Akhirnya kita akan memahami bahwa ekosistem masyarakat tidak hanya berkaitan dengan hubungan antar masyarakat saja, tetapi juga keterpaduan dari bebagai macam aspek seperti sosial, ekonomi, dan lingkungan agar kehidupan bersama menjadi harmonis dan produktif.
Membangun ekosistem masyarakat ini bisa kita mulai dari cara kita berpikir dan berinteraksi. Dari saling curiga jadi saling percaya, dari debat jadi kolaborasi. Kalau di dunia maya saja kita belum bisa berdiskusi tanpa saling sindir, gimana mau bangun dunia nyata yang lebih sehat?

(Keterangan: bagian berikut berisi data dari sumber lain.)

import Mathlib
import Literature.NumberTheory.LFunctions.HalaszEulerProduct
import Summits.RiemannHypothesis.RiemannHypothesis.Theorems.IntegerScrewExitFlow
import HarnessLib

/-!
# Route `IntegerScrew` — the exit-death chain's Green function INSIDE the `p`-free atom
# (CONTINUUM-LIMIT §25.10 (a)–(b), §25.11 (a)–(b): first half of THEOREM B/C's flow in the kernel)

The cells of THEOREM P₀ (`variance_le_of_atom_room_le`, staged `IntegerScrewMartingale`) are not all-integer:
after fixing the rough part and the `p`-valuation, a cell is the set of `p`-FREE numbers
`𝒜 = Nat.smoothNumbers p ∩ [1, R]` (every prime factor `< p`) with harmonic weights, window
`W = 𝒜 ∩ (Q, R]` (`Q = R/p^k`, `k ≥ 1`), bottom `B = 𝒜 ∩ [1, Q]`, and the cell's Dirichlet form uses only the
deaths by prime powers of primes `< p` — for `x ∈ 𝒜` these are ALL prime-power divisors of `x`.
This file transplants the Green function of `IntegerScrewExitGreen` into the atom:

* `div_lt_of_lt` (`R/p < y ⇒ R/y < p`), `smooth_of_lt` (and the tree's `Halasz.one_mem_smoothNumbers`);
* `exitGammaAtom R Q p` — the atom's Green function `Γ_𝒜`: the recursion of `exitGamma` with the parents
  `x·n` restricted to `p`-free `n`; `exitGammaAtom_eq` / `_of_not_mem` / `_nonneg`,
  **`exitGammaAtom_le_exitGamma`** (`Γ_𝒜 ≤ Γ`), **`exitGammaAtom_eq_exitGamma`** (`Γ_𝒜 = Γ` when `R/p ≤ Q`:
  on such a window `R/x < p`, every admissible death is `p`-free — the case `k = 1` of every `d = 1` cell),
  `sum_exitGammaAtom_sq_div_le_sum` (the atom's energy bracket is at most the all-integer one);
* `exitInflowAtom R Q p y := Σ_{n ≤ R/y, n p-free} (Γ_𝒜(yn)/(yn))·Λ(n)/log(yn)` — the atom's exit measure
  `ν^𝒜` (on `B`) / the Green recursion read backwards (on `W`: `exitInflowAtom_eq_of_mem`);
  `exitInflowAtom_le_exitInflow`; **`exitInflow_sub_exitInflowAtom`**: for `R/p ≤ Q` the difference is
  EXACTLY the flow through the non-`p`-free prime powers — the TILT `τ(b)/b` of THEOREM B (25.10 (b));
  `exitInflowAtom_eq_exitInflow` (no tilt at window points).

The divergence identity and the Cauchy–Schwarz step on the atom are in `IntegerScrewExitAtom`.
RH-free, elementary.  Nothing in this file bears on the truth of RH.
References: CONTINUUM-LIMIT §25.10–25.11 (rh-explicit A6-PIVOT); M. Suzuki, J. Lond. Math. Soc. (2) 108 (2023)
1448–1487 [Suzuki2023].
-/

noncomputable section

set_option linter.dupNamespace false -- D-0017: `Summit.<S>.<S>.…` is the designed namespace

namespace Summit.RiemannHypothesis.RiemannHypothesis.Theorems.IntegerScrew

open Finset Real
open ArithmeticFunction (vonMangoldt)

/-! ### Arithmetic of the window -/

/-- If `R / p < y` then `R / y < p` (`p ≥ 1`): on a window of ratio `≤ p` every admissible death is `< p`. -/
theorem div_lt_of_lt {R p y : ℕ} (hp : 1 ≤ p) (hy : R / p < y) : R / y < p := by
  have h1 : R < y * p := (Nat.div_lt_iff_lt_mul (by omega)).1 hy
  have hy1 : 0 < y := by
    rcases Nat.eq_zero_or_pos y with h | h
    · subst h; simp at h1
    · exact h
  exact (Nat.div_lt_iff_lt_mul hy1).2 (by rw [mul_comm]; exact h1)

/-- `1 ≤ n < p ⇒ n` is `p`-free. -/
theorem smooth_of_lt {n p : ℕ} (hn : 1 ≤ n) (hnp : n < p) : n ∈ Nat.smoothNumbers p :=
  Nat.mem_smoothNumbers_of_lt (by omega) hnp

/-! ### The atom's Green function `Γ_𝒜` -/

/-- **The Green function of the exit-death chain inside the `p`-free atom**: for `Q < x ≤ R`,
`Γ_𝒜(x) = 1 + Σ_{2 ≤ n ≤ R/x, n p-free} (Λ(n)/n)·Γ_𝒜(xn)/log(xn)`, and `Γ_𝒜(x) = 0` off the window.
[cite: Suzuki2023, §1 (the screw matrices S_M whose pivot/spectral theory this serves)] -/
def exitGammaAtom (R Q p : ℕ) : ℕ → ℝ
  | x =>
    if h : Q < x ∧ x ≤ R then
      1 + ∑ n ∈ ((Icc 2 (R / x)).filter (· ∈ Nat.smoothNumbers p)).attach,
        vonMangoldt n.1 / n.1 * (exitGammaAtom R Q p (x * n.1) / Real.log ((x * n.1 : ℕ) : ℝ))
    else 0
  termination_by x => R + 1 - x
  decreasing_by
    have hn := Finset.mem_Icc.1 (Finset.mem_filter.1 n.2).1
    have hx1 : 0 < x := lt_of_le_of_lt (Nat.zero_le Q) h.1
    have hle : n.1 * x ≤ R := (Nat.le_div_iff_mul_le hx1).1 hn.2
    have hlt : x < n.1 * x := by nlinarith [hn.1]
    have hcomm : x * n.1 = n.1 * x := mul_comm _ _
    rw [hcomm]
    omega

/-- Off the window `Γ_𝒜 = 0`. -/
theorem exitGammaAtom_of_not_mem {R Q p x : ℕ} (h : ¬(Q < x ∧ x ≤ R)) : exitGammaAtom R Q p x = 0 := by
  rw [exitGammaAtom.eq_def]
  exact dif_neg h

/-- The defining equation on the window, with a plain `Finset` sum. -/
theorem exitGammaAtom_eq {R Q p x : ℕ} (h : Q < x ∧ x ≤ R) :
    exitGammaAtom R Q p x = 1 + ∑ n ∈ (Icc 2 (R / x)).filter (· ∈ Nat.smoothNumbers p),
      vonMangoldt n / n * (exitGammaAtom R Q p (x * n) / Real.log ((x * n : ℕ) : ℝ)) := by
  conv_lhs => rw [exitGammaAtom.eq_def]
  rw [dif_pos h]
  congr 1
  exact Finset.sum_attach ((Icc 2 (R / x)).filter (· ∈ Nat.smoothNumbers p))
    (fun n => vonMangoldt n / n * (exitGammaAtom R Q p (x * n) / Real.log ((x * n : ℕ) : ℝ)))

/-- `Γ_𝒜 ≥ 0` everywhere. -/
theorem exitGammaAtom_nonneg (R Q p : ℕ) : ∀ x, 0 ≤ exitGammaAtom R Q p x := by
  suffices H : ∀ k x, R + 1 - x = k → 0 ≤ exitGammaAtom R Q p x from fun x => H _ x rfl
  intro k
  induction k using Nat.strong_induction_on with
  | _ k ih =>
    intro x hk
    by_cases h : Q < x ∧ x ≤ R
    · rw [exitGammaAtom_eq h]
      refine add_nonneg zero_le_one (Finset.sum_nonneg fun n hn => ?_)
      have hn' := Finset.mem_Icc.1 (Finset.mem_filter.1 hn).1
      have hx1 : 1 ≤ x := by omega
      have hxn : x * n ≤ R := by
        have := (Nat.le_div_iff_mul_le (by omega)).1 hn'.2
        rwa [mul_comm] at this
      have hlt : x < x * n := by nlinarith [hn'.1]
      have hG : 0 ≤ exitGammaAtom R Q p (x * n) := ih (R + 1 - x * n) (by omega) _ rfl
      exact mul_nonneg (div_nonneg ArithmeticFunction.vonMangoldt_nonneg (Nat.cast_nonneg _))
        (div_nonneg hG (Real.log_natCast_nonneg _))
    · rw [exitGammaAtom_of_not_mem h]

/-- **`Γ_𝒜 ≤ Γ`**: restricting the parents to `p`-free ones only removes non-negative terms. -/
theorem exitGammaAtom_le_exitGamma (R Q p : ℕ) : ∀ x, exitGammaAtom R Q p x ≤ exitGamma R Q x := by
  suffices H : ∀ k x, R + 1 - x = k → exitGammaAtom R Q p x ≤ exitGamma R Q x from fun x => H _ x rfl
  intro k
  induction k using Nat.strong_induction_on with
  | _ k ih =>
    intro x hk
    by_cases h : Q < x ∧ x ≤ R
    · rw [exitGammaAtom_eq h, exitGamma_eq h]
      refine add_le_add le_rfl ?_
      calc ∑ n ∈ (Icc 2 (R / x)).filter (· ∈ Nat.smoothNumbers p),
              vonMangoldt n / n * (exitGammaAtom R Q p (x * n) / Real.log ((x * n : ℕ) : ℝ))
          ≤ ∑ n ∈ (Icc 2 (R / x)).filter (· ∈ Nat.smoothNumbers p),
              vonMangoldt n / n * (exitGamma R Q (x * n) / Real.log ((x * n : ℕ) : ℝ)) := by
            refine Finset.sum_le_sum fun n hn => ?_
            have hn' := Finset.mem_Icc.1 (Finset.mem_filter.1 hn).1
            have hx1 : 1 ≤ x := by omega
            have hxn : x * n ≤ R := by
              have := (Nat.le_div_iff_mul_le (by omega)).1 hn'.2
              rwa [mul_comm] at this
            have hlt : x < x * n := by nlinarith [hn'.1]
            have hG := ih (R + 1 - x * n) (by omega) (x * n) rfl
            exact mul_le_mul_of_nonneg_left (div_le_div_of_nonneg_right hG (Real.log_natCast_nonneg _))
              (div_nonneg ArithmeticFunction.vonMangoldt_nonneg (Nat.cast_nonneg _))
        _ ≤ ∑ n ∈ Icc 2 (R / x), vonMangoldt n / n * (exitGamma R Q (x * n) / Real.log ((x * n : ℕ) : ℝ)) :=
            Finset.sum_le_sum_of_subset_of_nonneg (Finset.filter_subset _ _) fun n _ _ =>
              mul_nonneg (div_nonneg ArithmeticFunction.vonMangoldt_nonneg (Nat.cast_nonneg _))
                (div_nonneg (exitGamma_nonneg R Q _) (Real.log_natCast_nonneg _))
    · rw [exitGammaAtom_of_not_mem h, exitGamma_of_not_mem h]

/-- **`Γ_𝒜 = Γ` on windows of ratio at most `p`** (`R/p ≤ Q`): there `R/x < p` for `x ∈ W`, so every
admissible death is `p`-free and the two recursions coincide (CONTINUUM-LIMIT 25.10 (a), 25.11 (a)). -/
theorem exitGammaAtom_eq_exitGamma {R Q p : ℕ} (hp : 1 ≤ p) (hQ : R / p ≤ Q) :
    ∀ x, exitGammaAtom R Q p x = exitGamma R Q x := by
  suffices H : ∀ k x, R + 1 - x = k → exitGammaAtom R Q p x = exitGamma R Q x from fun x => H _ x rfl
  intro k
  induction k using Nat.strong_induction_on with
  | _ k ih =>
    intro x hk
    by_cases h : Q < x ∧ x ≤ R
    · rw [exitGammaAtom_eq h, exitGamma_eq h]
      have hRx : R / x < p := div_lt_of_lt hp (lt_of_le_of_lt hQ h.1)
      rw [Finset.filter_true_of_mem (fun n hn => smooth_of_lt (by have := (Finset.mem_Icc.1 hn).1; omega)
        (lt_of_le_of_lt (Finset.mem_Icc.1 hn).2 hRx))]
      congr 1
      refine Finset.sum_congr rfl fun n hn => ?_
      have hn' := Finset.mem_Icc.1 hn
      have hx1 : 1 ≤ x := by omega
      have hxn : x * n ≤ R := by
        have := (Nat.le_div_iff_mul_le (by omega)).1 hn'.2
        rwa [mul_comm] at this
      have hlt : x < x * n := by nlinarith [hn'.1]
      rw [ih (R + 1 - x * n) (by omega) (x * n) rfl]
    · rw [exitGammaAtom_of_not_mem h, exitGamma_of_not_mem h]

/-- The energy bracket of the atom is at most the all-integer one:
`Σ_{Q<x≤R} Γ_𝒜²/(x log x) ≤ Σ_{Q<x≤R} Γ²/(x log x)`. -/
theorem sum_exitGammaAtom_sq_div_le_sum (R Q p : ℕ) :
    ∑ x ∈ Ioc Q R, exitGammaAtom R Q p x ^ 2 / (x * Real.log x) ≤
      ∑ x ∈ Ioc Q R, exitGamma R Q x ^ 2 / (x * Real.log x) := by
  refine Finset.sum_le_sum fun x _ => div_le_div_of_nonneg_right ?_
    (mul_nonneg (Nat.cast_nonneg _) (Real.log_natCast_nonneg _))
  exact pow_le_pow_left₀ (exitGammaAtom_nonneg R Q p x) (exitGammaAtom_le_exitGamma R Q p x) 2

/-! ### The atom's exit measure -/

/-- The flow into `y` inside the `p`-free atom: only `p`-free prime powers `n` are admissible.
[cite: Suzuki2023, §1 (the screw matrices S_M whose pivot/spectral theory this serves)] -/
def exitInflowAtom (R Q p y : ℕ) : ℝ :=
  ∑ n ∈ (Icc 1 (R / y)).filter (· ∈ Nat.smoothNumbers p),
    exitGammaAtom R Q p (y * n) / ((y * n : ℕ) : ℝ) * (vonMangoldt n / Real.log ((y * n : ℕ) : ℝ))

/-- `exitInflowAtom ≥ 0`. -/
theorem exitInflowAtom_nonneg (R Q p y : ℕ) : 0 ≤ exitInflowAtom R Q p y :=
  Finset.sum_nonneg fun _ _ => mul_nonneg (div_nonneg (exitGammaAtom_nonneg R Q p _) (Nat.cast_nonneg _))
    (div_nonneg ArithmeticFunction.vonMangoldt_nonneg (Real.log_natCast_nonneg _))

/-- On the window the atom's inflow is its Green recursion read backwards: `inflow^𝒜(y) = Γ_𝒜(y)/y − 1/y`. -/
theorem exitInflowAtom_eq_of_mem {R Q p y : ℕ} (h : Q < y ∧ y ≤ R) :
    exitInflowAtom R Q p y = exitGammaAtom R Q p y / y - 1 / y := by
  have hy0 : (y : ℝ) ≠ 0 := by exact_mod_cast (show y ≠ 0 by omega)
  have hRy : 1 ≤ R / y := Nat.div_pos h.2 (by omega)
  unfold exitInflowAtom
  have hI : (Icc 1 (R / y)).filter (· ∈ Nat.smoothNumbers p) =
      insert 1 ((Icc 2 (R / y)).filter (· ∈ Nat.smoothNumbers p)) := by
    ext n
    simp only [Finset.mem_insert, Finset.mem_filter, Finset.mem_Icc]
    constructor
    · rintro ⟨⟨h1, h2⟩, hs⟩
      by_cases hn : n = 1
      · exact Or.inl hn
      · exact Or.inr ⟨⟨by omega, h2⟩, hs⟩
    · rintro (rfl | ⟨⟨h1, h2⟩, hs⟩)
      · exact ⟨⟨le_rfl, hRy⟩, Literature.NumberTheory.LFunctions.Halasz.one_mem_smoothNumbers p⟩
      · exact ⟨⟨by omega, h2⟩, hs⟩
  have h1 : (1 : ℕ) ∉ (Icc 2 (R / y)).filter (· ∈ Nat.smoothNumbers p) := by simp
  rw [hI, Finset.sum_insert h1, ArithmeticFunction.vonMangoldt_apply_one, zero_div, mul_zero, zero_add,
    exitGammaAtom_eq h, add_div, Finset.sum_div]
  have hterm : ∀ n ∈ (Icc 2 (R / y)).filter (· ∈ Nat.smoothNumbers p),
      exitGammaAtom R Q p (y * n) / ((y * n : ℕ) : ℝ) * (vonMangoldt n / Real.log ((y * n : ℕ) : ℝ)) =
        vonMangoldt n / n * (exitGammaAtom R Q p (y * n) / Real.log ((y * n : ℕ) : ℝ)) / y := by
    intro n hn
    have hn0 : (n : ℝ) ≠ 0 := by
      exact_mod_cast (show n ≠ 0 by have := (Finset.mem_Icc.1 (Finset.mem_filter.1 hn).1).1; omega)
    push_cast
    field_simp
  rw [Finset.sum_congr rfl hterm]
  ring

/-- `exitInflowAtom ≤ exitInflow`: fewer admissible `n` and `Γ_𝒜 ≤ Γ`. -/
theorem exitInflowAtom_le_exitInflow (R Q p y : ℕ) : exitInflowAtom R Q p y ≤ exitInflow R Q y := by
  unfold exitInflowAtom exitInflow
  calc ∑ n ∈ (Icc 1 (R / y)).filter (· ∈ Nat.smoothNumbers p),
          exitGammaAtom R Q p (y * n) / ((y * n : ℕ) : ℝ) * (vonMangoldt n / Real.log ((y * n : ℕ) : ℝ))
      ≤ ∑ n ∈ (Icc 1 (R / y)).filter (· ∈ Nat.smoothNumbers p),
          exitGamma R Q (y * n) / ((y * n : ℕ) : ℝ) * (vonMangoldt n / Real.log ((y * n : ℕ) : ℝ)) :=
        Finset.sum_le_sum fun n _ => mul_le_mul_of_nonneg_right
          (div_le_div_of_nonneg_right (exitGammaAtom_le_exitGamma R Q p _) (Nat.cast_nonneg _))
          (div_nonneg ArithmeticFunction.vonMangoldt_nonneg (Real.log_natCast_nonneg _))
    _ ≤ _ := Finset.sum_le_sum_of_subset_of_nonneg (Finset.filter_subset _ _) fun n _ _ =>
        mul_nonneg (div_nonneg (exitGamma_nonneg R Q _) (Nat.cast_nonneg _))
          (div_nonneg ArithmeticFunction.vonMangoldt_nonneg (Real.log_natCast_nonneg _))

/-- **The tilt** (THEOREM B, CONTINUUM-LIMIT 25.10 (b)): on a window of ratio at most `p` (`R/p ≤ Q`) the
all-integer exit measure exceeds the atom's one EXACTLY by the flow through the non-`p`-free prime powers,
`exitInflow(y) − exitInflowAtom(y) = Σ_{n ≤ R/y, n not p-free} (Γ(yn)/(yn))·Λ(n)/log(yn)` (`= τ(y)/y`). -/
theorem exitInflow_sub_exitInflowAtom {R Q p : ℕ} (hp : 1 ≤ p) (hQ : R / p ≤ Q) (y : ℕ) :
    exitInflow R Q y - exitInflowAtom R Q p y =
      ∑ n ∈ (Icc 1 (R / y)).filter (· ∉ Nat.smoothNumbers p),
        exitGamma R Q (y * n) / ((y * n : ℕ) : ℝ) * (vonMangoldt n / Real.log ((y * n : ℕ) : ℝ)) := by
  unfold exitInflow exitInflowAtom
  simp_rw [exitGammaAtom_eq_exitGamma hp hQ]
  rw [← Finset.sum_filter_add_sum_filter_not (Icc 1 (R / y)) (· ∈ Nat.smoothNumbers p)]
  ring

/-- On a window of ratio at most `p`, at window points the two inflows agree (no `n ≤ R/y` reaches `p`). -/
theorem exitInflowAtom_eq_exitInflow {R Q p y : ℕ} (hp : 1 ≤ p) (hQ : R / p ≤ Q) (hy : Q < y) :
    exitInflowAtom R Q p y = exitInflow R Q y := by
  have h := exitInflow_sub_exitInflowAtom hp hQ y
  have hz : ∑ n ∈ (Icc 1 (R / y)).filter (· ∉ Nat.smoothNumbers p),
      exitGamma R Q (y * n) / ((y * n : ℕ) : ℝ) * (vonMangoldt n / Real.log ((y * n : ℕ) : ℝ)) = 0 := by
    refine Finset.sum_eq_zero fun n hn => ?_
    have hn' := Finset.mem_filter.1 hn
    have hI := Finset.mem_Icc.1 hn'.1
    exact absurd (smooth_of_lt hI.1 (lt_of_le_of_lt hI.2 (div_lt_of_lt hp (lt_of_le_of_lt hQ hy)))) hn'.2
  linarith

end Summit.RiemannHypothesis.RiemannHypothesis.Theorems.IntegerScrew

end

Selain itu kita juga bisa mulai dengan menanamkan kembali etika sosial. Belajar mendengar sebelum bicara, verifikasi sebelum menuduh, dan kolaborasi sebelum kompetisi. Jangan tunggu pemerintah atau lembaga besar. Cukup mulai dari lingkar terkecil, seperti grup keluarga, komunitas, atau ruang diskusi online.
Kalau kita ingin ekosistem masyarakat yang kuat, jangan cuma berharap pada figur "admin", entah itu ketua RT, tokoh masyarakat, influencer, atau pejabat. Karena sejatinya, setiap dari kita adalah "co-admin" dalam kehidupan sosial kita sendiri yang punya tugas menjaga agar ruang interaksi tetap sehat, adil, dan terbuka untuk semua.
Jadi, sebelum bicara tentang Indonesia Emas atau apapun tentang kehidupan yang lebih baik bagi kita semua. Kita perlu refleksi dulu, apakah kita sudah bisa ngobrol sehat di grup WA tanpa saling sindir? Karena mungkin membangun ekosistem masyarakat yang berdaya itu dimulai dari bukan seminar nasional, tetapi dari grup WA kecil yang belajar dewasa bersama.
Dan kalu kita merasa kesindir, ya mungkin karena kita masih admin grup yang belum sadar kekuatannya, hehe.